### WHAT THE TASK REQUIRES
Repeat exactly the lines of the entries below from the one with "set_option maxHeartbeats 1600000" through the one with "ℝ) x (σ₁ x)))", both ends included, and nothing else.

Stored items
◆ ◆ ◆ ◆ ◆

import Summits.FinalStateConjecture.FinalStateConjecture.Theorems.ClusterCompletenessOmegaLimitMultiKerrT2Defs
import Literature.Geometry.Lorentzian.TameGenericityLocalWindowImmersed
import Literature.Geometry.Lorentzian.InitialDataPatch
import HarnessLib

/-!
# Crux `LaminatedThreshold` (stmt-FinalStateConjecture-16893) — TWO-SIDED accumulation is load-bearing: with one-sided accumulation the crux degenerates

Negative support lemma (tightness / load-bearing analysis) for the crux of the REFUTATION route
`LaminatedThreshold` (refuter, cdisprove cycle 1), companion of `Negative/ContinuityLoadBearing`. The
crux asserts `∃ X d⋆ Φ K`: `d⋆` admissible and exceptional, `Φ d⋆ ∈ K` with `K` meeting BOTH
`(Φ d⋆ − ε, Φ d⋆)` and `(Φ d⋆, Φ d⋆ + ε)` for every `ε > 0`, and along every local family `F` through `d⋆`
(jointly smooth, `F 0 = d⋆`, admissible members, agreeing with `d⋆` off one compact set) there is
`δ > 0` with `Φ ∘ F` continuous on the `δ`-ball and `Φ (F c) ∈ K ⇒ F c` exceptional there.

`oneSided_iff_exists_exceptional`: require accumulation FROM ONE SIDE only (right; the left case is
symmetric) and keep everything else verbatim — the statement becomes EQUIVALENT to the bare existence
of an admissible exceptional datum. The chart of the non-trivial direction is manufactured from `d⋆`
alone: `exists_separating_functional` gives `Φ₀ ≥ 0` on data, `Φ₀ d⋆ = 0`, `Φ₀ D = 0 ⇒ D = d⋆`, with
`c ↦ Φ₀ (F c)` continuous along EVERY jointly smooth one-parameter family (a geometric series of
truncated operator-norm distances between the point values of `(h, k)` and those of `d⋆` over a dense
sequence of `X`; the fibrewise curves of a smooth family are smooth, `InitialDataSet.contDiffAt_bilin_line`;
smooth sections of the bilinear-form bundle agreeing on a dense set agree, `bilinSection_eq_of_dense`);
then `Φ := −Φ₀`, `K := [0, ∞)`: `Φ (F c) ∈ K` iff `F c = d⋆`, which is exceptional.

Consequence for the line: together with `withoutContinuity_iff_exists_exceptional`, the two clauses that
lift the crux above "some admissible datum is exceptional" are exactly CONTINUITY and TWO-SIDEDNESS; a
one-sided comb of exceptional leaves (the supercritical comb of spherically symmetric Einstein–SU(2)-σ
collapse, Aichelburg–Bizoń–Tabor, CQG 23 (2006) S299, §3) carries no information here, and any vacuum
comb mechanism must capture the sub-critical branch by a naked attractor too (cf.
`Negative/HalfExitKills`). "Good" is the summit's per-datum property `(∃ MGHD) ∧ ∀ MGHD, SettlesT2`
(`ClusterCompleteness.SettlesT2`, `Iff.rfl` with the route file's block). Folklore differential
topology + Mathlib; no definitions, no named facts.
-/

-- every `Summit.FinalStateConjecture.FinalStateConjecture.…` name repeats the summit = sub-problem segment (D-0017 layout)
set_option linter.dupNamespace false

noncomputable section

open Set Filter Metric Function TopologicalSpace
open scoped Manifold ContDiff Topology

namespace Summit.FinalStateConjecture.FinalStateConjecture.Theorems.LaminatedThreshold.Negative

open Literature.Geometry.Lorentzian
open Summit.FinalStateConjecture.FinalStateConjecture.Theorems.ClusterCompleteness (SettlesT2)

section TwoSided

open Bundle

-- operator norms on `E3 →L[ℝ] E3 →L[ℝ] ℝ` and the Hom-bundle instances are deep (as in
-- `TameGenericityLocalWindowImmersed`)
set_option maxSynthPendingDepth 3
set_option synthInstance.maxHeartbeats 120000
set_option maxHeartbeats 1600000

variable {X : Type} [TopologicalSpace X] [ChartedSpace E3 X] [IsManifold (𝓡 3) ∞ X]

/-- **Smooth sections of the bundle of bilinear forms on `TX` that agree on a dense set agree.**
Read both sections through the trivialization at `x₀`: the readings are continuous on its (open)
base set (`Trivialization.contMDiffOn_section_baseSet_iff`), agree on a dense subset of it, hence on
all of it (`Set.EqOn.of_subset_closure`), and the trivialization is injective on fibres. [folklore] -/
theorem bilinSection_eq_of_dense
    {σ₁ σ₂ : Π x : X, TangentSpace (𝓡 3) x →L[ℝ] TangentSpace (𝓡 3) x →L[ℝ] ℝ}
    (h₁ : ContMDiff (𝓡 3) ((𝓡 3).prod 𝓘(ℝ, E3 →L[ℝ] E3 →L[ℝ] ℝ)) ∞
      (fun x : X ↦ TotalSpace.mk' (E3 →L[ℝ] E3 →L[ℝ] ℝ)
        (E := fun x : X ↦ TangentSpace (𝓡 3) x →L[ℝ] TangentSpace (𝓡 3) x →L[ℝ] ℝ) x (σ₁ x)))
    (h₂ : ContMDiff (𝓡 3) ((𝓡 3).prod 𝓘(ℝ, E3 →L[ℝ] E3 →L[ℝ] ℝ)) ∞
      (fun x : X ↦ TotalSpace.mk' (E3 →L[ℝ] E3 →L[ℝ] ℝ)
        (E := fun x : X ↦ TangentSpace (𝓡 3) x →L[ℝ] TangentSpace (𝓡 3) x →L[ℝ] ℝ) x (σ₂ x)))
    {S : Set X} (hS : Dense S) (heq : ∀ x ∈ S, σ₁ x = σ₂ x) : σ₁ = σ₂ := by
  funext x₀
  set e := trivializationAt (E3 →L[ℝ] E3 →L[ℝ] ℝ)
    (fun x : X ↦ TangentSpace (𝓡 3) x →L[ℝ] TangentSpace (𝓡 3) x →L[ℝ] ℝ) x₀ with he
  have hx₀ : x₀ ∈ e.baseSet := FiberBundle.mem_baseSet_trivializationAt' x₀
  have hr₁ : ContinuousOn (fun x ↦ (e ⟨x, σ₁ x⟩).2) e.baseSet :=
    ((e.contMDiffOn_section_baseSet_iff (IB := 𝓡 3) (n := ∞)).1 h₁.contMDiffOn).continuousOn
  have hr₂ : ContinuousOn (fun x ↦ (e ⟨x, σ₂ x⟩).2) e.baseSet :=
    ((e.contMDiffOn_section_baseSet_iff (IB := 𝓡 3) (n := ∞)).1 h₂.contMDiffOn).continuousOn
  have hEqS : EqOn (fun x ↦ (e ⟨x, σ₁ x⟩).2) (fun x ↦ (e ⟨x, σ₂ x⟩).2) (e.baseSet ∩ S) := by
    intro x hx
    simp only [heq x hx.2]
  have hEq : EqOn (fun x ↦ (e ⟨x, σ₁ x⟩).2) (fun x ↦ (e ⟨x, σ₂ x⟩).2) e.baseSet :=
    hEqS.of_subset_closure hr₁ hr₂ inter_subset_left (hS.open_subset_closure_inter e.open_baseSet)
  have h2 : (e ⟨x₀, σ₁ x₀⟩).2 = (e ⟨x₀, σ₂ x₀⟩).2 := hEq hx₀
  rw [← e.symm_apply_apply_mk hx₀ (σ₁ x₀), ← e.symm_apply_apply_mk hx₀ (σ₂ x₀), h2]

variable [SecondCountableTopology X] [ConnectedSpace X]

/-- **A curve-wise continuous functional separating `d⋆` from every other datum.** For every datum
`d⋆` there is `Φ₀ : data → ℝ`, `Φ₀ ≥ 0`, `Φ₀ d⋆ = 0`, `Φ₀ D = 0 ⇒ D = d⋆`, such that `c ↦ Φ₀ (F c)` is
continuous for every jointly smooth one-parameter family `F` (no base point, admissibility or
support condition needed): `Φ₀ D = ∑ₙ 2⁻ⁿ min (1, ‖h_D(xₙ) − h_{d⋆}(xₙ)‖ + ‖k_D(xₙ) − k_{d⋆}(xₙ)‖)` over a
dense sequence `(xₙ)` of `X` (second countable, non-empty since connected), the norms being the
operator norms on `E3 →L E3 →L ℝ = T_x X →L T_x X →L ℝ`. [folklore] -/
theorem exists_separating_functional (dstar : InitialDataSet (𝓡 3) X) :
    ∃ Φ₀ : InitialDataSet (𝓡 3) X → ℝ,
      Φ₀ dstar = 0 ∧ (∀ D, 0 ≤ Φ₀ D) ∧ (∀ D, Φ₀ D = 0 → D = dstar) ∧
        ∀ F : EuclideanSpace ℝ (Fin 1) → InitialDataSet (𝓡 3) X,
          InitialDataSet.IsSmoothDataFamily 1 F → Continuous fun c ↦ Φ₀ (F c) := by
  obtain ⟨u, hu⟩ := TopologicalSpace.exists_dense_seq X
  -- truncated distance of the point values at `u n`
  let a : ℕ → InitialDataSet (𝓡 3) X → ℝ := fun n D ↦
    ‖(show E3 →L[ℝ] E3 →L[ℝ] ℝ from D.h.inner (u n)) -
        (show E3 →L[ℝ] E3 →L[ℝ] ℝ from dstar.h.inner (u n))‖ +
      ‖(show E3 →L[ℝ] E3 →L[ℝ] ℝ from D.k (u n)) - (show E3 →L[ℝ] E3 →L[ℝ] ℝ from dstar.k (u n))‖
  let term : ℕ → InitialDataSet (𝓡 3) X → ℝ := fun n D ↦ (1 / 2 : ℝ) ^ n * min 1 (a n D)
  have ha0 : ∀ n D, 0 ≤ a n D := fun n D ↦ add_nonneg (norm_nonneg _) (norm_nonneg _)
  have hterm0 : ∀ n D, 0 ≤ term n D := fun n D ↦
    mul_nonneg (pow_nonneg (by norm_num) n) (le_min zero_le_one (ha0 n D))
  have htermle : ∀ n D, term n D ≤ (1 / 2 : ℝ) ^ n := fun n D ↦ by
    have : min 1 (a n D) ≤ 1 := min_le_left _ _
    calc term n D = (1 / 2 : ℝ) ^ n * min 1 (a n D) := rfl
      _ ≤ (1 / 2 : ℝ) ^ n * 1 := by gcongr
      _ = (1 / 2 : ℝ) ^ n := mul_one _
  have hgeom : Summable fun n : ℕ ↦ (1 / 2 : ℝ) ^ n :=
    summable_geometric_of_lt_one (by norm_num) (by norm_num)
  have hsum : ∀ D, Summable fun n ↦ term n D := fun D ↦
    Summable.of_nonneg_of_le (hterm0 · D) (htermle · D) hgeom
  refine ⟨fun D ↦ ∑' n, term n D, ?_, fun D ↦ tsum_nonneg (hterm0 · D), ?_, ?_⟩
  · -- `Φ₀ d⋆ = 0`
    have : ∀ n, term n dstar = 0 := fun n ↦ by simp [term, a]
    simp [this]
  · -- `Φ₀ D = 0 ⇒ D = d⋆`
    intro D hD
    have hall : ∀ n, term n D = 0 := by
      intro n
      by_contra hne
      have hpos : 0 < term n D := lt_of_le_of_ne (hterm0 n D) (Ne.symm hne)
      have := (hsum D).tsum_pos (hterm0 · D) n hpos
      linarith
    have hpt : ∀ n, D.h.inner (u n) = dstar.h.inner (u n) ∧ D.k (u n) = dstar.k (u n) := by
      intro n
      have h1 : min 1 (a n D) = 0 := by
        have := hall n
        simp only [term, mul_eq_zero, pow_eq_zero_iff', one_div, inv_eq_zero] at this
        rcases this with ⟨h, -⟩ | h
        · norm_num at h
        · exact h
      have h2 : a n D = 0 := by
        rcases min_choice 1 (a n D) with h | h
        · rw [h] at h1; exact absurd h1 one_ne_zero
        · rw [h] at h1; exact h1
      have h3 := (add_eq_zero_iff_of_nonneg (norm_nonneg _) (norm_nonneg _)).1 h2
      have e1 : (show E3 →L[ℝ] E3 →L[ℝ] ℝ from D.h.inner (u n)) =
          (show E3 →L[ℝ] E3 →L[ℝ] ℝ from dstar.h.inner (u n)) :=
        sub_eq_zero.1 (norm_eq_zero.1 h3.1)
      have e2 : (show E3 →L[ℝ] E3 →L[ℝ] ℝ from D.k (u n)) =
          (show E3 →L[ℝ] E3 →L[ℝ] ℝ from dstar.k (u n)) :=
        sub_eq_zero.1 (norm_eq_zero.1 h3.2)
      exact ⟨e1, e2⟩
    have hh : D.h.inner = dstar.h.inner :=
      bilinSection_eq_of_dense D.h.contMDiff dstar.h.contMDiff (S := Set.range u) hu
        (by rintro _ ⟨n, rfl⟩; exact (hpt n).1)
    have hk : D.k = dstar.k :=
      bilinSection_eq_of_dense D.contMDiff_k dstar.contMDiff_k (S := Set.range u) hu
        (by rintro _ ⟨n, rfl⟩; exact (hpt n).2)
    exact InitialDataSet.ext_of_sections (fun x ↦ congrFun hh x) (fun x ↦ congrFun hk x)
  · -- continuity along smooth families
    intro F hF
    -- along the axis `s ↦ F (s e₀)`
    have hline : Continuous fun s : ℝ ↦ ∑' n, term n (F (EuclideanSpace.single 0 s)) := by
      refine continuous_tsum (fun n ↦ ?_) hgeom fun n s ↦ ?_
      · have hH : Continuous fun s : ℝ ↦
            (show E3 →L[ℝ] E3 →L[ℝ] ℝ from (F (EuclideanSpace.single 0 s)).h.inner (u n)) :=
          continuous_iff_continuousAt.2 fun t ↦
            (InitialDataSet.contDiffAt_bilin_line (σ := fun c x ↦ (F c).h.inner x) hF.1 (u n) t).continuousAt
        have hK : Continuous fun s : ℝ ↦
            (show E3 →L[ℝ] E3 →L[ℝ] ℝ from (F (EuclideanSpace.single 0 s)).k (u n)) :=
          continuous_iff_continuousAt.2 fun t ↦
            (InitialDataSet.contDiffAt_bilin_line (σ := fun c x ↦ (F c).k x) hF.2 (u n) t).continuousAt
        exact continuous_const.mul (continuous_const.min
          (((hH.sub continuous_const).norm).add ((hK.sub continuous_const).norm)))
      · rw [Real.norm_eq_abs, abs_of_nonneg (hterm0 n _)]
        exact htermle n _
    have hfac : (fun c : EuclideanSpace ℝ (Fin 1) ↦ ∑' n, term n (F c)) =
        (fun s : ℝ ↦ ∑' n, term n (F (EuclideanSpace.single 0 s))) ∘ fun c ↦ c 0 := by
      funext c
      simp only [Function.comp_apply, InitialDataSet.single_apply_zero_eq]
    rw [hfac]
    exact hline.comp (PiLp.continuous_apply 2 (fun _ : Fin 1 ↦ ℝ) 0)

/-- **With ONE-SIDED accumulation the crux degenerates** to the bare existence of an admissible
exceptional datum. Left: `LaminatedThreshold` verbatim except that `K` is only required to
accumulate at `Φ d⋆` FROM THE RIGHT. (→) forget the chart; (←) `Φ := −Φ₀` for the separating
functional of `exists_separating_functional`, `K := [0, ∞)`, `δ := 1`: `Φ ∘ F` is continuous along
every smooth family, and `Φ (F c) ∈ K` iff `Φ₀ (F c) = 0` iff `F c = d⋆`, which is exceptional. So
the two-sided accumulation demanded by the crux is exactly what lifts it above "some admissible
datum is exceptional"; one-sided combs (e.g. the supercritical comb of Einstein–SU(2)-σ collapse,
Aichelburg–Bizoń–Tabor 2006) give nothing. (The mirror statement with accumulation from the left is
the same with `Φ := Φ₀`, `K := (−∞, 0]`.) [folklore] -/
theorem oneSided_iff_exists_exceptional :
    (∃ (X : Type) (_ : TopologicalSpace X) (_ : ChartedSpace E3 X) (_ : IsManifold (𝓡 3) ∞ X)
      (_ : T2Space X) (_ : SecondCountableTopology X) (_ : ConnectedSpace X)
      (dstar : InitialDataSet (𝓡 3) X) (Φ : InitialDataSet (𝓡 3) X → ℝ) (K : Set ℝ),
      dstar ∈ admissibleVacuumData X ∧
      ¬ ((∃ 𝒟 : VacuumCauchyDevelopment dstar, 𝒟.IsMaximal) ∧
          ∀ 𝒟 : VacuumCauchyDevelopment dstar, 𝒟.IsMaximal → SettlesT2 𝒟) ∧
      Φ dstar ∈ K ∧
      (∀ ε : ℝ, 0 < ε → (K ∩ Set.Ioo (Φ dstar) (Φ dstar + ε)).Nonempty) ∧
      ∀ F : EuclideanSpace ℝ (Fin 1) → InitialDataSet (𝓡 3) X,
        InitialDataSet.IsSmoothDataFamily 1 F → F 0 = dstar → (∀ c, F c ∈ admissibleVacuumData X) →
        (∃ C : Set X, IsCompact C ∧
          ∀ c, ∀ x ∉ C, (F c).h.inner x = dstar.h.inner x ∧ (F c).k x = dstar.k x) →
        ∃ δ : ℝ, 0 < δ ∧ ContinuousOn (fun c ↦ Φ (F c)) (Metric.ball 0 δ) ∧
          ∀ c ∈ Metric.ball (0 : EuclideanSpace ℝ (Fin 1)) δ, Φ (F c) ∈ K →
            ¬ ((∃ 𝒟 : VacuumCauchyDevelopment (F c), 𝒟.IsMaximal) ∧
                ∀ 𝒟 : VacuumCauchyDevelopment (F c), 𝒟.IsMaximal → SettlesT2 𝒟)) ↔
    ∃ (X : Type) (_ : TopologicalSpace X) (_ : ChartedSpace E3 X) (_ : IsManifold (𝓡 3) ∞ X)
      (_ : T2Space X) (_ : SecondCountableTopology X) (_ : ConnectedSpace X)
      (dstar : InitialDataSet (𝓡 3) X),
      dstar ∈ admissibleVacuumData X ∧
      ¬ ((∃ 𝒟 : VacuumCauchyDevelopment dstar, 𝒟.IsMaximal) ∧
          ∀ 𝒟 : VacuumCauchyDevelopment dstar, 𝒟.IsMaximal → SettlesT2 𝒟) := by
  constructor
  · rintro ⟨X, i₁, i₂, i₃, i₄, i₅, i₆, dstar, Φ, K, hadm, hbad, -, -, -⟩
    exact ⟨X, i₁, i₂, i₃, i₄, i₅, i₆, dstar, hadm, hbad⟩
  · rintro ⟨X, i₁, i₂, i₃, i₄, i₅, i₆, dstar, hadm, hbad⟩
    obtain ⟨Φ₀, h0, hnn, hsep, hcont⟩ := exists_separating_functional dstar
    refine ⟨X, i₁, i₂, i₃, i₄, i₅, i₆, dstar, fun D ↦ -Φ₀ D, Set.Ici 0, hadm, hbad, ?_, ?_, ?_⟩
    · simp [h0]
    · intro ε hε
      refine ⟨ε / 2, ?_, ?_⟩
      · show (0 : ℝ) ≤ ε / 2
        linarith
      · simp only [h0, neg_zero, zero_add]
        constructor <;> linarith
    · intro F hF _ _ _
      refine ⟨1, one_pos, (hcont F hF).neg.continuousOn, fun c _ hcK ↦ ?_⟩
      have hzero : Φ₀ (F c) = 0 := le_antisymm (by simpa using hcK) (hnn (F c))
      rw [hsep (F c) hzero]
      exact hbad

end TwoSided

end Summit.FinalStateConjecture.FinalStateConjecture.Theorems.LaminatedThreshold.Negative

end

◆ ◆ ◆ ◆ ◆

### WRITTEN SOLUTION
set_option maxHeartbeats 1600000

variable {X : Type} [TopologicalSpace X] [ChartedSpace E3 X] [IsManifold (𝓡 3) ∞ X]

/-- **Smooth sections of the bundle of bilinear forms on `TX` that agree on a dense set agree.**
Read both sections through the trivialization at `x₀`: the readings are continuous on its (open)
base set (`Trivialization.contMDiffOn_section_baseSet_iff`), agree on a dense subset of it, hence on
all of it (`Set.EqOn.of_subset_closure`), and the trivialization is injective on fibres. [folklore] -/
theorem bilinSection_eq_of_dense
    {σ₁ σ₂ : Π x : X, TangentSpace (𝓡 3) x →L[ℝ] TangentSpace (𝓡 3) x →L[ℝ] ℝ}
    (h₁ : ContMDiff (𝓡 3) ((𝓡 3).prod 𝓘(ℝ, E3 →L[ℝ] E3 →L[ℝ] ℝ)) ∞
      (fun x : X ↦ TotalSpace.mk' (E3 →L[ℝ] E3 →L[ℝ] ℝ)
        (E := fun x : X ↦ TangentSpace (𝓡 3) x →L[ℝ] TangentSpace (𝓡 3) x →L[ℝ] ℝ) x (σ₁ x)))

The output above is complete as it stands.